**Task brief:** Your job with the data below is to output exactly the lines from the one holding "edge is an unstable" down to the one holding "is a local minimum of the", both included, and no others.

[Dataset records]
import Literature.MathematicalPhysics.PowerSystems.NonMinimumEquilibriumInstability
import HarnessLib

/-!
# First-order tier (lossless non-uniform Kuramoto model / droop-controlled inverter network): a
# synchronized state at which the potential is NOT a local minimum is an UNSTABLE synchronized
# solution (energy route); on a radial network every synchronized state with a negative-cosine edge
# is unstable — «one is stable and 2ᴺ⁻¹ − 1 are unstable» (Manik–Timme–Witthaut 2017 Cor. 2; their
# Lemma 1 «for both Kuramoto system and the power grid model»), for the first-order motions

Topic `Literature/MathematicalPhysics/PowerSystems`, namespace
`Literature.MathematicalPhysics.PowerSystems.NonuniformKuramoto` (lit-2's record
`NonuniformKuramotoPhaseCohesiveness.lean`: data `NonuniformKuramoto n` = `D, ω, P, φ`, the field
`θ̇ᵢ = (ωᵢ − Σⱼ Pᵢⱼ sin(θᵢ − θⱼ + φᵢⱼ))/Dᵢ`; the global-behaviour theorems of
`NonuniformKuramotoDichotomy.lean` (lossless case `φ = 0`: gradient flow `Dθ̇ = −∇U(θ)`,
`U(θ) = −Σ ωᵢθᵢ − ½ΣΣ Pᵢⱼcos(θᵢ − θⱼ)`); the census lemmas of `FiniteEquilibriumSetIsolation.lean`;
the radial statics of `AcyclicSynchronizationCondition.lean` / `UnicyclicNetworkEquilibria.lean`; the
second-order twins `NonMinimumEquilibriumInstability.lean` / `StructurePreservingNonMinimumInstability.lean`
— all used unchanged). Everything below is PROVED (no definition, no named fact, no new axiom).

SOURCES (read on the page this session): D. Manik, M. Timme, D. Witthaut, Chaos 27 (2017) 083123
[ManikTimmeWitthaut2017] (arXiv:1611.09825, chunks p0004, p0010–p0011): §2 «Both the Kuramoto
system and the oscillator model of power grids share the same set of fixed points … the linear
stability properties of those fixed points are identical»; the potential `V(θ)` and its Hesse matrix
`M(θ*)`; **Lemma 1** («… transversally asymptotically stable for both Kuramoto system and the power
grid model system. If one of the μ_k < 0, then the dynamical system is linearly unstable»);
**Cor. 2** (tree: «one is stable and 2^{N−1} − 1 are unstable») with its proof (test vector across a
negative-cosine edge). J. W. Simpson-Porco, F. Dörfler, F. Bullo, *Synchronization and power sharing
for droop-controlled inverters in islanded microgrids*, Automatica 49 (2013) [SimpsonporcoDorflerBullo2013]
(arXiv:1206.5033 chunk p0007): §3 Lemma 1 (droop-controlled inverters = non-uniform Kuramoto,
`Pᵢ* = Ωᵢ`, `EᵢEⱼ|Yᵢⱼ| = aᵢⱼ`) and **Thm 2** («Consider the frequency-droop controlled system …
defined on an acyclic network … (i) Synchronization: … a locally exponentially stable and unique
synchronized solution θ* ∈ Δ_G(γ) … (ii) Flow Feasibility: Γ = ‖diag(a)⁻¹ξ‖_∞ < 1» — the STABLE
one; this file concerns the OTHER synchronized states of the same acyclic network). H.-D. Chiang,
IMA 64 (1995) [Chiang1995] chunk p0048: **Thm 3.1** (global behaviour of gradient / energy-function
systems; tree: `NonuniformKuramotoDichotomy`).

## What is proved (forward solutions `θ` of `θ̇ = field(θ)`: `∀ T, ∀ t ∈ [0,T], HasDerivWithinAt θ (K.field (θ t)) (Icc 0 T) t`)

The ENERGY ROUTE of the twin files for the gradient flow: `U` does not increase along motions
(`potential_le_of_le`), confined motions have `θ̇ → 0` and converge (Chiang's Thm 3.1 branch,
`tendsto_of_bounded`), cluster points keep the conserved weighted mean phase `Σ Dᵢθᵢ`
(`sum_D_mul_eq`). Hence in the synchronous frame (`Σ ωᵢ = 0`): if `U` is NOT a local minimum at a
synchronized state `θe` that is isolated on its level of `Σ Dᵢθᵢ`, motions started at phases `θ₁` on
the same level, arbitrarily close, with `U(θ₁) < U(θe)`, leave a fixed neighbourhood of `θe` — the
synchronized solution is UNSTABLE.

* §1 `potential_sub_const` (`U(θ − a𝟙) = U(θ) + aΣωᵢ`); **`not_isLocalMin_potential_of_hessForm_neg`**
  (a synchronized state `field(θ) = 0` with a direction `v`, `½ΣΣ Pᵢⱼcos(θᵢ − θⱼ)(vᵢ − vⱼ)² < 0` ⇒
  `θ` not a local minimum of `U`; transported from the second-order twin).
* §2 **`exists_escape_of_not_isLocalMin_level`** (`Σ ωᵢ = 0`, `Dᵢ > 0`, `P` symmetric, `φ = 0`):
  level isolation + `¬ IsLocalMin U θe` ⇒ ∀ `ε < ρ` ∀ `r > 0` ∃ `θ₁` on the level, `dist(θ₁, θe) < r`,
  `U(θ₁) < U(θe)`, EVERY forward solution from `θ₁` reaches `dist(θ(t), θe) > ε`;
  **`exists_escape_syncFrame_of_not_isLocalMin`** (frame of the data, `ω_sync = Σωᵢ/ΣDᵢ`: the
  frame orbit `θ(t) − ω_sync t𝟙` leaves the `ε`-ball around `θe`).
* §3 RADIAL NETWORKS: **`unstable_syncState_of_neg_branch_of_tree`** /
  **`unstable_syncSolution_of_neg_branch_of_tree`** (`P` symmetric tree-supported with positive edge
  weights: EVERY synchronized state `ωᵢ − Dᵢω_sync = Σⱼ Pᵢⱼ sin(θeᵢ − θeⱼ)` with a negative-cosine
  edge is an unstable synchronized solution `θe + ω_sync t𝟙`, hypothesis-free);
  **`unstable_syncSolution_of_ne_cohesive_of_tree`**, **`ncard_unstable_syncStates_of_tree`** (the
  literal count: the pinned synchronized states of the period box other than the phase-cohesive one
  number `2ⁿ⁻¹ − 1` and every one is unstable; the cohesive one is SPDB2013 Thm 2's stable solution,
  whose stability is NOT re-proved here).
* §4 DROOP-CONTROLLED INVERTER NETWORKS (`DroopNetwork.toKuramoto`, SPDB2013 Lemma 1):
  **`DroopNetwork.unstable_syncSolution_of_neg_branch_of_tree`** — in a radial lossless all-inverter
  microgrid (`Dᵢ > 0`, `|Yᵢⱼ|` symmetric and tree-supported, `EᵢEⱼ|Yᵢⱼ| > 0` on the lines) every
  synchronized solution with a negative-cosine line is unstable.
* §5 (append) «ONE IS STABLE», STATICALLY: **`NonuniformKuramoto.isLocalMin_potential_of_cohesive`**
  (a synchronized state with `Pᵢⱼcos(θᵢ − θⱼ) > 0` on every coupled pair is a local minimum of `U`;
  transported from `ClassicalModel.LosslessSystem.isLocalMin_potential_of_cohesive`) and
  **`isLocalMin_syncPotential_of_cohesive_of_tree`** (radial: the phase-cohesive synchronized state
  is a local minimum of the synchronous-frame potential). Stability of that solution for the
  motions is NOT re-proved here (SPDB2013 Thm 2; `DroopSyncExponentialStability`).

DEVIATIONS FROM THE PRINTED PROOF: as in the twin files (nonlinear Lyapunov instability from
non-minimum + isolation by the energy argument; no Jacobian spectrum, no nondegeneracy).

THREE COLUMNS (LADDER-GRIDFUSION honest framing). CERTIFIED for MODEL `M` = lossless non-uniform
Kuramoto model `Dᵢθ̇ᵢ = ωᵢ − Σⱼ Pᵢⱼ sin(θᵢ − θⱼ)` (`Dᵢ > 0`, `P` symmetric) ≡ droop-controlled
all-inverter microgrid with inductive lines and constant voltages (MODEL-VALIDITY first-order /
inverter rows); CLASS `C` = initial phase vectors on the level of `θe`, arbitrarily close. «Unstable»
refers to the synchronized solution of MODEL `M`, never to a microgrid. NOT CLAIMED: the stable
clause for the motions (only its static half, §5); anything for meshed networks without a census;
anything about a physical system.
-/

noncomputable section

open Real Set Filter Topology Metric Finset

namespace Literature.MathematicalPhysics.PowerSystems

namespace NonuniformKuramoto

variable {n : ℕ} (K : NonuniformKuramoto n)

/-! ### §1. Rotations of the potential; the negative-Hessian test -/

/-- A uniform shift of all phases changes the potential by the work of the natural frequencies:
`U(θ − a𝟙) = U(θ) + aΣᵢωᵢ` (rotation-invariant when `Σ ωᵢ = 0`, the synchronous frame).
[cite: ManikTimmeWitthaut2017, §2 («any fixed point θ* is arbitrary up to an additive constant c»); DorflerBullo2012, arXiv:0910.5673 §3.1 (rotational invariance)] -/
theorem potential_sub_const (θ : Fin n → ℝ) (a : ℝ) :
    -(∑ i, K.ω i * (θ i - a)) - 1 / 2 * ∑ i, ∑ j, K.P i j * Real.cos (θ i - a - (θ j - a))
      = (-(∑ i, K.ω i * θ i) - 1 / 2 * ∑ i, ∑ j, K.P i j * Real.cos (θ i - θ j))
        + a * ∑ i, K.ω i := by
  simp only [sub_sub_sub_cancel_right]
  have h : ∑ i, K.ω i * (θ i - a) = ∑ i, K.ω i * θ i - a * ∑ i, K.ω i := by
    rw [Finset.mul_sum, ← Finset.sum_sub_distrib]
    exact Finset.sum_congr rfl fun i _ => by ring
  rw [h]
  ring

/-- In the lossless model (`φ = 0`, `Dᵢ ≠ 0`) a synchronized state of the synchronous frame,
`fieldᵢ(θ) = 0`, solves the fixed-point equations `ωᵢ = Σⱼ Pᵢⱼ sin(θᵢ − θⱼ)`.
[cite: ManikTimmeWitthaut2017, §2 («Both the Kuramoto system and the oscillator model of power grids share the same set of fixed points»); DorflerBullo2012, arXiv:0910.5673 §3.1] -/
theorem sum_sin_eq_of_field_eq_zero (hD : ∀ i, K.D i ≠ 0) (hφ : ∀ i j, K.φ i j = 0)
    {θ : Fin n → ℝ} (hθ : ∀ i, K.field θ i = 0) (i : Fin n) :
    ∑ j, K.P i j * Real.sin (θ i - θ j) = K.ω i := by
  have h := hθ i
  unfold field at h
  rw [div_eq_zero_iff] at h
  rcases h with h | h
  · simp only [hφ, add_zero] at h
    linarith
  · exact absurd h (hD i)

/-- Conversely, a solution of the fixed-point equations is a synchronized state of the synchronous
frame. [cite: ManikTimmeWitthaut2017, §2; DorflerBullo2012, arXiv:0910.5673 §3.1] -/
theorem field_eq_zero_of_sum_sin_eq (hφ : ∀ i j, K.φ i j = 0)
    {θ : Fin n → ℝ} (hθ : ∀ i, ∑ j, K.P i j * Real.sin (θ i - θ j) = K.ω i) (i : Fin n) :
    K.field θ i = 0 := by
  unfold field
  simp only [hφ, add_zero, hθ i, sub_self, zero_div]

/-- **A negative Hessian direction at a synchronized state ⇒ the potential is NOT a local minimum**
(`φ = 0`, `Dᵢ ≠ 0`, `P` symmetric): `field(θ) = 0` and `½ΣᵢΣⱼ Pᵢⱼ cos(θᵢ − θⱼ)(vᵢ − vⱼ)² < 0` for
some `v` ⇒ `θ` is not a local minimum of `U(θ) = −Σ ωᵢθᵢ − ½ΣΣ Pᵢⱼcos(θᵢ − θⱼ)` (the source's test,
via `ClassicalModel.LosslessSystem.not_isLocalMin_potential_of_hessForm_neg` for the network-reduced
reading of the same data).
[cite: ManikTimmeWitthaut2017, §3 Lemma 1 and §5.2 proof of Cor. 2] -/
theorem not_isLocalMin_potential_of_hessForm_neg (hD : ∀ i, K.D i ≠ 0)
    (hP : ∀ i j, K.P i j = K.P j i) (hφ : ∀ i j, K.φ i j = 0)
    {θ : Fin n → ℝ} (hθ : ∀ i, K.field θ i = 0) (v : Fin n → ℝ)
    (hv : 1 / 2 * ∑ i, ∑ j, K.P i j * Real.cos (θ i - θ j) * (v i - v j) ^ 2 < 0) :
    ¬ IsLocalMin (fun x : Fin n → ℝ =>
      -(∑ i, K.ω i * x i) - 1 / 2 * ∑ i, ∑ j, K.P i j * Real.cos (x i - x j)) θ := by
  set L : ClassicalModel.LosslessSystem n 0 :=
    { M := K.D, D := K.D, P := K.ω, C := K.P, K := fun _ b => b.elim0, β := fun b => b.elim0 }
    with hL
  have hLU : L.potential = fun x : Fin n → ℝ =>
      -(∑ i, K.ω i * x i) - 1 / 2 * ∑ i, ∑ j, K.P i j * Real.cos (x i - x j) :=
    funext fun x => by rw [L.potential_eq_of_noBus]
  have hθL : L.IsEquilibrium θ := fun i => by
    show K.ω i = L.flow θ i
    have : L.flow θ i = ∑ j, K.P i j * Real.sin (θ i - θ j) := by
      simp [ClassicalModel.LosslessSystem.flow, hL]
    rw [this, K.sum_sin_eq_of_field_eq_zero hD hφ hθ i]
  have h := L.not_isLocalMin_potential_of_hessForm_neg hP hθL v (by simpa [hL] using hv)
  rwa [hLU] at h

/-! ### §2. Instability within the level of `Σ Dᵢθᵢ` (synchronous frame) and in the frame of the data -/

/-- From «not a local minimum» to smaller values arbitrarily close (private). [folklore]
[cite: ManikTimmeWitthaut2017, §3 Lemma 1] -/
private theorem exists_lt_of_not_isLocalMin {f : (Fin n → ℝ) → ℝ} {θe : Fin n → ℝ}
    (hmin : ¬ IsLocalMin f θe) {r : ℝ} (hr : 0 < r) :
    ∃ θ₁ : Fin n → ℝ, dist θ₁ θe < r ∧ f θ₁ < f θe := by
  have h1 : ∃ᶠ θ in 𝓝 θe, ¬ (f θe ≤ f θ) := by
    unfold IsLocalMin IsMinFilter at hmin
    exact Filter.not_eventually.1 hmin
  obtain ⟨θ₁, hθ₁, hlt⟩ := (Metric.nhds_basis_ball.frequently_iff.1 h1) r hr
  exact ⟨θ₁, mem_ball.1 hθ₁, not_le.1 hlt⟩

**Response to this task:**
  edge is an unstable synchronized solution `θe + ω_sync t𝟙`, hypothesis-free);
  **`unstable_syncSolution_of_ne_cohesive_of_tree`**, **`ncard_unstable_syncStates_of_tree`** (the
  literal count: the pinned synchronized states of the period box other than the phase-cohesive one
  number `2ⁿ⁻¹ − 1` and every one is unstable; the cohesive one is SPDB2013 Thm 2's stable solution,
  whose stability is NOT re-proved here).
* §4 DROOP-CONTROLLED INVERTER NETWORKS (`DroopNetwork.toKuramoto`, SPDB2013 Lemma 1):
  **`DroopNetwork.unstable_syncSolution_of_neg_branch_of_tree`** — in a radial lossless all-inverter
  microgrid (`Dᵢ > 0`, `|Yᵢⱼ|` symmetric and tree-supported, `EᵢEⱼ|Yᵢⱼ| > 0` on the lines) every
  synchronized solution with a negative-cosine line is unstable.
* §5 (append) «ONE IS STABLE», STATICALLY: **`NonuniformKuramoto.isLocalMin_potential_of_cohesive`**
  (a synchronized state with `Pᵢⱼcos(θᵢ − θⱼ) > 0` on every coupled pair is a local minimum of `U`;
  transported from `ClassicalModel.LosslessSystem.isLocalMin_potential_of_cohesive`) and
  **`isLocalMin_syncPotential_of_cohesive_of_tree`** (radial: the phase-cohesive synchronized state
  is a local minimum of the synchronous-frame potential). Stability of that solution for the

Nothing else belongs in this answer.